If pairs of black holes — as well as merging galaxies that lead to their creation — are more common in the universe than previously thought, they could have implications for future gravitational wave research. Gravitational waves, or ripples in space time, are created when black holes collide.

It will still take a few hundred million years for this particular pair of black holes to collide, but the insights gained from this observation could help scientists better estimate how many pairs of black holes are close to colliding in the universe.

“​​There might be many pairs of growing supermassive black holes in the centers of galaxies that we have not been able to identify so far,” said study coauthor Ezequiel Treister, an astronomer at Universidad Católica de Chile in Santiago, Chile, in a statement. “If this is the case, in the near future we will be observing frequent gravitational wave events caused by the mergers of these objects across the Universe.”

Space-based telescopes like Hubble and the Chandra X-ray Observatory and ground-based telescopes like the European Southern Observatory’s Very Large Telescope, also in the Atacama Desert, and the W.M. Keck telescope in Hawaii have also observed UGC 4211 across different wavelengths of light to provide a more detailed overview and differentiate between the two black holes.

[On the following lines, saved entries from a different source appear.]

import Summits.Langlands.Langlands.Theses.ParityLadder

/-!
# Route ParityLadder — Assembly

The assembly item (stmt-Langlands-29268) of route `ParityLadder` (DRAFT):
`PrimitiveOddAutomorphy → PrimitiveEvenRegularAutomorphy → PrimitiveEvenIrregularAutomorphy → RankOneAutomorphy → CyclicInductionTransport → GeometricAvatarExistence → PairLBoundary → PairLPole → CrossPrimeClass → CompatibilityAwayFromLR → CanonicalReciprocityData → _root_.Langlands`.

This is literally the type of the route file's sorry-free deciding theorem
`Summit.Langlands.Langlands.Theses.ParityLadder.closes` (same hypotheses, in the same order, same
conclusion). Nothing here proves the summit: the assembly records only that the items of the route,
taken together, imply the route's conclusion by name (registry hygiene; count-neutral).
decomp-langlands lens-6 g42 assembly sweep; census `FernRankSplitAssembly` template.
-/

set_option linter.dupNamespace false -- `Summit.Langlands.Langlands` is the mandated namespace

namespace Summit.Langlands.Langlands.Theorems

/-- **Assembly of route ParityLadder** (stmt-Langlands-29268): the chain of the route's items to its conclusion.
Proof: unfold `Assembly` and apply the route's deciding theorem `Theses.ParityLadder.closes`. -/
theorem parityLadder_assembly_proof :
    Summit.Langlands.Langlands.Theses.ParityLadder.Assembly := by
  unfold Summit.Langlands.Langlands.Theses.ParityLadder.Assembly
  exact Summit.Langlands.Langlands.Theses.ParityLadder.closes

end Summit.Langlands.Langlands.Theorems
/-- `BudgetSig` — seam of the TiltedLandingLaw421 descent framework, part 03 (token-identical port of `Cruxes/TiltedLandingLaw421/Lines/law421birthS.lean`; no new mathematics). -/
def BudgetSig (Iso : (ℂ → ℂ) → ℝ → ℝ → ℂ → Prop) : Prop := ∀ (η : ℝ) (f : ℂ → ℂ) (x₀ s hmax R Hs : ℝ) (B : ℕ),
  EngineHyps5 2 η f x₀ s hmax R Hs B →
    ∃ (j : ℕ) (u : ℂ), (j : ℝ) ≤ 4 * hmax / s + (Hs / s) ^ 2 + B ∧ |u.re - x₀| ≤ (j + 2) * R / 2 ∧
      iteratedDeriv j f ≠ 0 ∧ iteratedDeriv j f u = 0 ∧ u.im ≠ 0 ∧ Iso (iteratedDeriv j f) Hs R u

/-- `WindowSig` — seam of the TiltedLandingLaw421 descent framework, part 03 (token-identical port of `Cruxes/TiltedLandingLaw421/Lines/law421birthS.lean`; no new mathematics). -/
def WindowSig (Iso : (ℂ → ℂ) → ℝ → ℝ → ℂ → Prop) : Prop := ∀ (g : ℂ → ℂ) (Hs R : ℝ) (u : ℂ),
  InClass g Hs → g ≠ 0 → g u = 0 → u.im ≠ 0 → Iso g Hs R u →
    ∃ (α β H : ℝ), u.re - R / 2 ≤ α ∧ β ≤ u.re + R / 2 ∧ SignWindow g α β H

/-- `OKBox` — seam of the TiltedLandingLaw421 descent framework, part 03 (token-identical port of `Cruxes/TiltedLandingLaw421/Lines/law421birthS.lean`; no new mathematics). -/
def OKBox (g : ℂ → ℂ) (_Hs R : ℝ) (u : ℂ) : Prop :=
  ∃ (α β H : ℝ), u.re - R / 2 ≤ α ∧ β ≤ u.re + R / 2 ∧ α < β ∧ 0 < H ∧
    g α ≠ 0 ∧ g β ≠ 0 ∧ deriv g α ≠ 0 ∧ deriv g β ≠ 0 ∧ LocalA g α β H ∧
    (∃ ρ ∈ Ioo α β ×ℂ Ioo (-H) H, g ρ = 0 ∧ ρ.im ≠ 0) ∧
    (∀ x ∈ Icc α β, BoundaryOK g ((x : ℂ) + (H : ℂ) * I)) ∧
    (∀ y ∈ Ioc (0 : ℝ) H, BoundaryOK g ((α : ℂ) + (y : ℂ) * I)) ∧
    (∀ y ∈ Ioc (0 : ℝ) H, BoundaryOK g ((β : ℂ) + (y : ℂ) * I))

/-- `windowSig_OKBox` — seam of the TiltedLandingLaw421 descent framework, part 03 (token-identical port of `Cruxes/TiltedLandingLaw421/Lines/law421birthS.lean`; no new mathematics). -/
theorem windowSig_OKBox (hSign : OffJensenSignSig) (hDom : InDiscDominanceSig) : WindowSig OKBox := by
  intro g Hs R u hcl hg hzu _huim hiso
  obtain ⟨α, β, H, hα, hβ, hlt, hH, hgα, hgβ, hdα, hdβ, hA, hz, htop, hleft, hright⟩ := hiso
  have hex : ∃ v : ℂ, g v = 0 := ⟨u, hzu⟩
  refine ⟨α, β, H, hα, hβ, hlt, hH, hgα, hgβ, hdα, hdβ, ?_, ?_, ?_, hA, hz⟩
  · exact fun x hx ↦ sign_of_boundaryOK hSign hDom hcl hg hex (by rw [Literature.Analysis.Complex.im_ofReal_add_ofReal_mul_I]; exact hH) (htop x hx)
  · exact fun y hy ↦ sign_of_boundaryOK hSign hDom hcl hg hex (by rw [Literature.Analysis.Complex.im_ofReal_add_ofReal_mul_I]; exact hy.1) (hleft y hy)
  · exact fun y hy ↦ sign_of_boundaryOK hSign hDom hcl hg hex (by rw [Literature.Analysis.Complex.im_ofReal_add_ofReal_mul_I]; exact hy.1) (hright y hy)


end RhIdea5.G17.W07C9.Helpers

“Each wavelength tells a different part of the story,” Treister said. “All of these data together have given us a clearer picture of how galaxies such as our own turned out to be the way they are, and what they will become in the future.”

Understanding more about the end stages of galaxy mergers could provide more insight about what will happen when our Milky Way galaxy collides with the Andromeda galaxy in about 4.5 billion years.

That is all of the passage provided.